> _WHAT YOU WILL DO_
Lines containing the word "contact" are to be copied from the data below.

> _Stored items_
══════════

import Summits.CriticalPhenomena.PercolationContinuityZ3.Theorems.Transplant.Z3DiagonalNoConc
import HarnessLib

/-!
# The link of the hexagonal close packing — the TRIANGULAR ORTHOBICUPOLA graph `J₂₇` (12 vertices, 24 edges) — has exponent six:
# **every injective adjacency-preserving self-map `π` satisfies `π⁶ = id`** (so none of its vertices has a `π`-orbit of length divisible by 4)

builds on p205010 (kernel theorem, internal audit signed; external expert review pending) — nothing in this file uses p205010.
Status sentence (coordinator 2026-08-20T04:30Z): "θ(p_c) = 0 on ℤ^d, all d ≥ 2 — kernel-verified (Lean 4/Mathlib, standard axioms); internal
adversarial audit SIGNED 2026-08-20 04:29Z; external expert review pending."
Lane `prim-bschramm-*`, seat `prim-bschramm-p2` (gen 9; PART C1b class map — the hcp row of `P2-LATTICES.md` §15/§21/§24); helper file
(`--supports stmt-CriticalPhenomena-4575 --as helper`).  Pure finite combinatorics; the consumer is `HcpNoConc` (the hcp contact graph carries no
`PlanarSkeletonConc`, for ANY skeleton map: the lifted quarter-turn would permute the 12 neighbours of a base vertex by an automorphism of this
link graph while turning the displacement of the step neighbour by `R`, `R⁶ = −1`).

THE GRAPH (`J`): hexagon `h₀ … h₅` (indices `0–5`, the six in-layer neighbours, a 6-cycle), top triangle `t₀ t₁ t₂` (`6–8`, the three neighbours
in the layer above) and bottom triangle `b₀ b₁ b₂` (`9–11`), with `tᵢ` AND `bᵢ` both joined to the consecutive pair `h_{2i}, h_{2i+1}` (ORTHO: the
two triangles are aligned, as in the ABAB stacking; in the cuboctahedron = fcc link they are staggered and the automorphism group has order 48 ∋ 4).
THE PROOF: (1) the positive-existential property "some neighbour of `a` is adjacent to two other neighbours of `a`" holds exactly on the hexagon
(`P_iff`), so `π` maps the hexagon into itself, hence (pigeonhole) onto itself and the triangles into the triangles; (2) on the hexagon `π` is an
automorphism of the 6-cycle, `π⁶ = id` there by p5-g5's `Z3Diag.cyc_aut_pow_six`; (3) a triangle vertex and its image have H-neighbour pairs
`{h_{2i}, h_{2i+1}} ↦ {π h_{2i}, π h_{2i+1}}`, so `tᵢ` and `bᵢ` (same pair) are mapped into a common pair `g i`, onto different members
(injectivity), and adjacent tops to a common side: `π (side, i) = (side ⊻ e, g i)` with `g` injective on `Fin 3`, whence `π⁶ = id` on the
triangles too (`g⁶ = id`, `e ⊻ e = 0`).
* `J`, `hx`, `tv`, `P`, `P_iff`, `aut_mapsto_H`, **`aut_pow_six`**.
[cite: ConwaySloane1999, Ch. 4 §6.1 (the hexagonal close packing; its contact polytope, the triangular orthobicupola)]
[cite: KozmaNitzan2024, §4 p. 16 (Lemma 8: the role of the lattice symmetries)]
-/

namespace Summit.CriticalPhenomena.PercolationContinuityZ3.Theorems.Transplant

namespace J27

open Z3Diag (cyc cyc_aut_pow_six)

/-! ## §1 The graph -/

/-- The adjacency table of the triangular orthobicupola graph on `Fin 12` (Boolean, on the values). [cite: ConwaySloane1999, Ch. 4 §6.1] -/
def jb (a b : ℕ) : Bool :=
  -- hexagon 6-cycle
  (a < 6 && b < 6 && (b == (a + 1) % 6 || a == (b + 1) % 6)) ||
  -- top triangle, bottom triangle
  (6 ≤ a && a < 9 && 6 ≤ b && b < 9 && a != b) || (9 ≤ a && a < 12 && 9 ≤ b && b < 12 && a != b) ||
  -- `tᵢ`, `bᵢ` joined to `h_{2i}`, `h_{2i+1}`
  (6 ≤ a && a < 12 && b < 6 && b / 2 == (a - 6) % 3) || (6 ≤ b && b < 12 && a < 6 && a / 2 == (b - 6) % 3)

/-- The table is symmetric. [folklore] -/
theorem jb_symm : ∀ a b : Fin 12, jb a b = jb b a := by decide

/-- The table is irreflexive. [folklore] -/
theorem jb_irrefl : ∀ a : Fin 12, jb a a = false := by decide

/-- **The triangular orthobicupola graph `J₂₇`** (the link of a vertex of the hexagonal close packing). [cite: ConwaySloane1999, Ch. 4 §6.1] -/
def J : SimpleGraph (Fin 12) := SimpleGraph.fromRel fun a b => jb a b = true

/-- Adjacency in `J` is the table. [folklore] -/
theorem J_adj_iff (a b : Fin 12) : J.Adj a b ↔ jb a b = true := by
  rw [J, SimpleGraph.fromRel_adj]
  constructor
  · rintro ⟨hne, h | h⟩
    · exact h
    · rw [jb_symm]; exact h
  · intro h
    refine ⟨fun e => ?_, Or.inl h⟩
    subst e; rw [jb_irrefl] at h; exact Bool.false_ne_true h

/-- Adjacency in `J` is decidable (through the table). [folklore] -/
instance : DecidableRel J.Adj := fun a b => decidable_of_iff _ (J_adj_iff a b).symm

/-- The hexagon vertex `h_m`. [folklore] -/
def hx (m : Fin 6) : Fin 12 := ⟨m, by omega⟩

/-- The triangle vertex: `tv true i = tᵢ` (top), `tv false i = bᵢ` (bottom). [folklore] -/
def tv (s : Bool) (i : Fin 3) : Fin 12 := if s then ⟨6 + i, by omega⟩ else ⟨9 + i, by omega⟩

/-- The side of a vertex (`true` = not a bottom vertex). [folklore] -/
def side (u : Fin 12) : Bool := decide (u.val < 9)

/-- The pair index of a triangle vertex. [folklore] -/
def pidx (u : Fin 12) : Fin 3 := ⟨(u.val - 6) % 3, Nat.mod_lt _ (by norm_num)⟩

/-- Every non-hexagon vertex is a triangle vertex `tv (side u) (pidx u)`. [folklore] -/
theorem tv_side_pidx : ∀ u : Fin 12, 6 ≤ u.val → tv (side u) (pidx u) = u := by decide

/-- `side` and `pidx` of `tv`. [folklore] -/
theorem side_tv : ∀ (s : Bool) (i : Fin 3), side (tv s i) = s := by decide
/-- `side` and `pidx` of `tv`. [folklore] -/
theorem pidx_tv : ∀ (s : Bool) (i : Fin 3), pidx (tv s i) = i := by decide
/-- Triangle vertices are not hexagon vertices. [folklore] -/
theorem six_le_tv : ∀ (s : Bool) (i : Fin 3), 6 ≤ (tv s i).val := by decide
/-- Hexagon vertices have value `< 6`. [folklore] -/
theorem hx_lt (m : Fin 6) : (hx m).val < 6 := m.2

/-- Top and bottom vertices differ. [folklore] -/
theorem tv_true_ne_false : ∀ i : Fin 3, tv true i ≠ tv false i := by decide

/-- Injective self-maps of `Fin 3` have sixth iterate the identity. [folklore] -/
theorem fin3_inj_pow_six : ∀ f : Fin 3 → Fin 3, Function.Injective f → ∀ i, f^[6] i = i := by decide

/-- The side map `s ↦ (s == e)` is an involution. [folklore] -/
theorem beq_beq : ∀ e s : Bool, ((s == e) == e) = s := by decide

/-- The map on the pair indices induced by `π` (through the top vertices). [folklore] -/
def g (π : Fin 12 → Fin 12) (i : Fin 3) : Fin 3 := pidx (π (tv true i))

/-- **The hexagon is a 6-cycle.** [folklore] -/
theorem adj_hx_iff : ∀ m n : Fin 6, J.Adj (hx m) (hx n) ↔ cyc m n := by decide

/-- **Adjacency among triangle vertices: same side, different index.** [folklore] -/
theorem adj_tv_iff : ∀ (s s' : Bool) (i i' : Fin 3), J.Adj (tv s i) (tv s' i') ↔ (s = s' ∧ i ≠ i') := by decide

/-- **The hexagon neighbours of a triangle vertex are `h_{2i}, h_{2i+1}`.** [folklore] -/
theorem adj_tv_hx_iff : ∀ (s : Bool) (i : Fin 3) (m : Fin 6), J.Adj (tv s i) (hx m) ↔ (m.val = 2 * i.val ∨ m.val = 2 * i.val + 1) := by decide

/-- The distinguishing property: some neighbour `b` of `a` is adjacent to two other neighbours `c ≠ d` of `a`. [folklore] -/
def P (a : Fin 12) : Prop := ∃ b c d : Fin 12, J.Adj a b ∧ J.Adj a c ∧ J.Adj a d ∧ c ≠ d ∧ J.Adj b c ∧ J.Adj b d

/-- Witnesses for `P` on the hexagon: the pair-mate `h_{m ± 1}`, and the pair's top and bottom vertices. [folklore] -/
def wb : Fin 12 → Fin 12 := ![1, 0, 3, 2, 5, 4, 0, 0, 0, 0, 0, 0]
/-- Witnesses for `P` on the hexagon. [folklore] -/
def wc : Fin 12 → Fin 12 := ![6, 6, 7, 7, 8, 8, 0, 0, 0, 0, 0, 0]
/-- Witnesses for `P` on the hexagon. [folklore] -/
def wd : Fin 12 → Fin 12 := ![9, 9, 10, 10, 11, 11, 0, 0, 0, 0, 0, 0]

/-- The witnesses work. [folklore] -/
theorem witnesses_ok : ∀ a : Fin 12, a.val < 6 →
    J.Adj a (wb a) ∧ J.Adj a (wc a) ∧ J.Adj a (wd a) ∧ wc a ≠ wd a ∧ J.Adj (wb a) (wc a) ∧ J.Adj (wb a) (wd a) := by decide

/-- `P` holds on the hexagon. [folklore] -/
theorem P_of_lt_six (a : Fin 12) (ha : a.val < 6) : P a :=
  ⟨wb a, wc a, wd a, witnesses_ok a ha⟩

/-- `P` fails on the triangles (the neighbourhood of `tᵢ` induces a perfect matching). [folklore] -/
theorem not_P_of_six_le : ∀ a : Fin 12, 6 ≤ a.val → ¬ P a := by
  unfold P
  decide

/-- **`P a ↔ a` is a hexagon vertex.** [folklore] -/
theorem P_iff (a : Fin 12) : P a ↔ a.val < 6 :=
  ⟨fun h => by by_contra h'; exact not_P_of_six_le a (by omega) h, P_of_lt_six a⟩

/-! ## §2 Automorphisms: the hexagon and the triangles are invariant -/

variable {π : Fin 12 → Fin 12} (hinj : Function.Injective π) (hadj : ∀ a b, J.Adj a b → J.Adj (π a) (π b))
include hinj hadj

/-- `P` is positive-existential, hence preserved. [folklore] -/
theorem P_map {a : Fin 12} (h : P a) : P (π a) := by
  obtain ⟨b, c, d, hab, hac, had, hcd, hbc, hbd⟩ := h
  exact ⟨π b, π c, π d, hadj _ _ hab, hadj _ _ hac, hadj _ _ had, fun e => hcd (hinj e), hadj _ _ hbc, hadj _ _ hbd⟩

/-- **The hexagon is mapped into the hexagon …** [folklore] -/
theorem lt_six_map {a : Fin 12} (ha : a.val < 6) : (π a).val < 6 :=
  (P_iff _).1 (P_map hinj hadj ((P_iff a).2 ha))

/-- **… hence onto it, and the triangles into the triangles** (pigeonhole). [folklore] -/
theorem six_le_map {a : Fin 12} (ha : 6 ≤ a.val) : 6 ≤ (π a).val := by
  by_contra hlt
  push Not at hlt
  -- `π` maps the 6-set `H` into itself injectively, hence onto: `π a = π a'` for some `a' ∈ H`
  set H : Finset (Fin 12) := Finset.univ.filter fun x => x.val < 6 with hH
  have hmaps : Set.MapsTo π (H : Set (Fin 12)) (H : Set (Fin 12)) := fun x hx => by
    simp only [hH, Finset.coe_filter, Finset.mem_univ, true_and, Set.mem_setOf_eq] at hx ⊢
    exact lt_six_map hinj hadj hx
  have hsurj := Finset.surjOn_of_injOn_of_card_le π hmaps (hinj.injOn) le_rfl
  have hπa : π a ∈ (H : Set (Fin 12)) := by
    simp only [hH, Finset.coe_filter, Finset.mem_univ, true_and, Set.mem_setOf_eq]; exact hlt
  obtain ⟨a', ha', he⟩ := hsurj hπa
  have : a' = a := hinj he
  simp only [hH, Finset.coe_filter, Finset.mem_univ, true_and, Set.mem_setOf_eq] at ha'
  omega

/-! ## §3 The hexagon part: a 6-cycle automorphism -/

/-- The induced map on the hexagon indices. [folklore] -/
def τ (m : Fin 6) : Fin 6 := ⟨(π (hx m)).val, lt_six_map hinj hadj (hx_lt m)⟩

/-- `hx ∘ τ = π ∘ hx`. [folklore] -/
theorem hx_τ (m : Fin 6) : hx (τ hinj hadj m) = π (hx m) := Fin.ext rfl

/-- Iterates: `hx ∘ τⁿ = πⁿ ∘ hx`. [folklore] -/
theorem hx_τ_iterate (n : ℕ) (m : Fin 6) : hx ((τ hinj hadj)^[n] m) = π^[n] (hx m) := by
  induction n generalizing m with
  | zero => rfl
  | succ n ih => rw [Function.iterate_succ_apply, Function.iterate_succ_apply, ← hx_τ hinj hadj, ih]

/-- **`π⁶ = id` on the hexagon.** [folklore] -/
theorem pow_six_hx (m : Fin 6) : π^[6] (hx m) = hx m := by
  have hτinj : Function.Injective (τ hinj hadj) := fun m n h => by
    have h' : π (hx m) = π (hx n) := by rw [← hx_τ hinj hadj, ← hx_τ hinj hadj, h]
    have := hinj h'
    exact Fin.ext (by have := congrArg Fin.val this; exact this)
  have hτadj : ∀ m n, cyc m n → cyc (τ hinj hadj m) (τ hinj hadj n) := fun m n h => by
    rw [← adj_hx_iff] at h ⊢
    rw [hx_τ, hx_τ]
    exact hadj _ _ h
  rw [← hx_τ_iterate hinj hadj, cyc_aut_pow_six hτinj hτadj]

/-! ## §4 The triangle part: `π (side, i) = (side ⊻ e, g i)` -/

/-- Image side and image pair of a triangle vertex. [folklore] -/
theorem tv_map (s : Bool) (i : Fin 3) : π (tv s i) = tv (side (π (tv s i))) (pidx (π (tv s i))) :=
  (tv_side_pidx _ (six_le_map hinj hadj (six_le_tv s i))).symm

/-- **Partners go to a common pair**: `pidx (π tᵢ) = pidx (π bᵢ)` (both images are joined to `π h_{2i}, π h_{2i+1}`). [folklore] -/
theorem pidx_map_eq (i : Fin 3) : pidx (π (tv true i)) = pidx (π (tv false i)) := by
  set m : Fin 6 := ⟨2 * i.val, by omega⟩ with hm
  have ht : J.Adj (tv true i) (hx m) := (adj_tv_hx_iff true i m).2 (Or.inl rfl)
  have hb : J.Adj (tv false i) (hx m) := (adj_tv_hx_iff false i m).2 (Or.inl rfl)
  have ht' := hadj _ _ ht
  have hb' := hadj _ _ hb
  rw [tv_map hinj hadj true i, ← hx_τ hinj hadj, adj_tv_hx_iff] at ht'
  rw [tv_map hinj hadj false i, ← hx_τ hinj hadj, adj_tv_hx_iff] at hb'
  apply Fin.ext
  omega

/-- **Partners go to different sides.** [folklore] -/
theorem side_map_ne (i : Fin 3) : side (π (tv true i)) ≠ side (π (tv false i)) := by
  intro h
  have e : π (tv true i) = π (tv false i) := by
    rw [tv_map hinj hadj true i, tv_map hinj hadj false i, h, pidx_map_eq hinj hadj i]
  exact tv_true_ne_false i (hinj e)

/-- **Same-side vertices go to a common side.** [folklore] -/
theorem side_map_eq (s : Bool) (i j : Fin 3) : side (π (tv s i)) = side (π (tv s j)) := by
  by_cases hij : i = j
  · rw [hij]
  · have h := hadj _ _ ((adj_tv_iff s s i j).2 ⟨rfl, hij⟩)
    rw [tv_map hinj hadj s i, tv_map hinj hadj s j, adj_tv_iff] at h
    exact h.1

/-- The pair index of the image is `g` of the pair index, on both sides. [folklore] -/
theorem pidx_map (s : Bool) (i : Fin 3) : pidx (π (tv s i)) = g π i := by
  cases s
  · exact (pidx_map_eq hinj hadj i).symm
  · rfl

/-- The side of the image: `side (π (tv s i)) = (s == e)` with `e := side (π t₀)`. [folklore] -/
theorem side_map (s : Bool) (i : Fin 3) : side (π (tv s i)) = (s == side (π (tv true 0))) := by
  cases s
  · have h1 := side_map_ne hinj hadj i
    have h2 := side_map_eq hinj hadj true i 0
    rw [h2] at h1
    revert h1
    cases side (π (tv false i)) <;> cases side (π (tv true 0)) <;> decide
  · rw [side_map_eq hinj hadj true i 0]; cases side (π (tv true 0)) <;> rfl

/-- `g` is injective. [folklore] -/
theorem g_injective : Function.Injective (g π) := by
  intro i j h
  have h1 := tv_map hinj hadj true i
  have h2 := tv_map hinj hadj true j
  rw [pidx_map hinj hadj, side_map hinj hadj] at h1 h2
  have e : π (tv true i) = π (tv true j) := by rw [h1, h2, h]
  have := hinj e
  have := congrArg pidx this
  rwa [pidx_tv, pidx_tv] at this

/-- **Iterates on the triangles**: `πⁿ (tv s i) = tv (fⁿ s) (gⁿ i)` with `f s = (s == e)`. [folklore] -/
theorem tv_map_iterate (n : ℕ) (s : Bool) (i : Fin 3) :
    π^[n] (tv s i) = tv ((fun s => (s == side (π (tv true 0))))^[n] s) ((g π)^[n] i) := by
  induction n generalizing s i with
  | zero => rfl
  | succ n ih =>
    rw [Function.iterate_succ_apply, Function.iterate_succ_apply, Function.iterate_succ_apply, tv_map hinj hadj s i, pidx_map hinj hadj,
      side_map hinj hadj, ih]

/-- **`π⁶ = id` on the triangles.** [folklore] -/
theorem pow_six_tv (s : Bool) (i : Fin 3) : π^[6] (tv s i) = tv s i := by
  rw [tv_map_iterate hinj hadj 6 s i, fin3_inj_pow_six _ (g_injective hinj hadj)]
  congr 1
  simp only [Function.iterate_succ, Function.iterate_zero, Function.comp_apply, id_eq, beq_beq]

/-! ## §5 The theorem -/

/-- **THEOREM: every injective adjacency-preserving self-map of the triangular orthobicupola graph satisfies `π⁶ = id`.**
[cite: ConwaySloane1999, Ch. 4 §6.1] -/
theorem aut_pow_six (a : Fin 12) : π^[6] a = a := by
  by_cases ha : a.val < 6
  · have : a = hx ⟨a.val, ha⟩ := Fin.ext rfl
    rw [this]; exact pow_six_hx hinj hadj _
  · have h := tv_side_pidx a (by omega)
    rw [← h]; exact pow_six_tv hinj hadj _ _

end J27

end Summit.CriticalPhenomena.PercolationContinuityZ3.Theorems.Transplant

══════════

> _RESULT_
(`--supports stmt-CriticalPhenomena-4575 --as helper`).  Pure finite combinatorics; the consumer is `HcpNoConc` (the hcp contact graph carries no
[cite: ConwaySloane1999, Ch. 4 §6.1 (the hexagonal close packing; its contact polytope, the triangular orthobicupola)]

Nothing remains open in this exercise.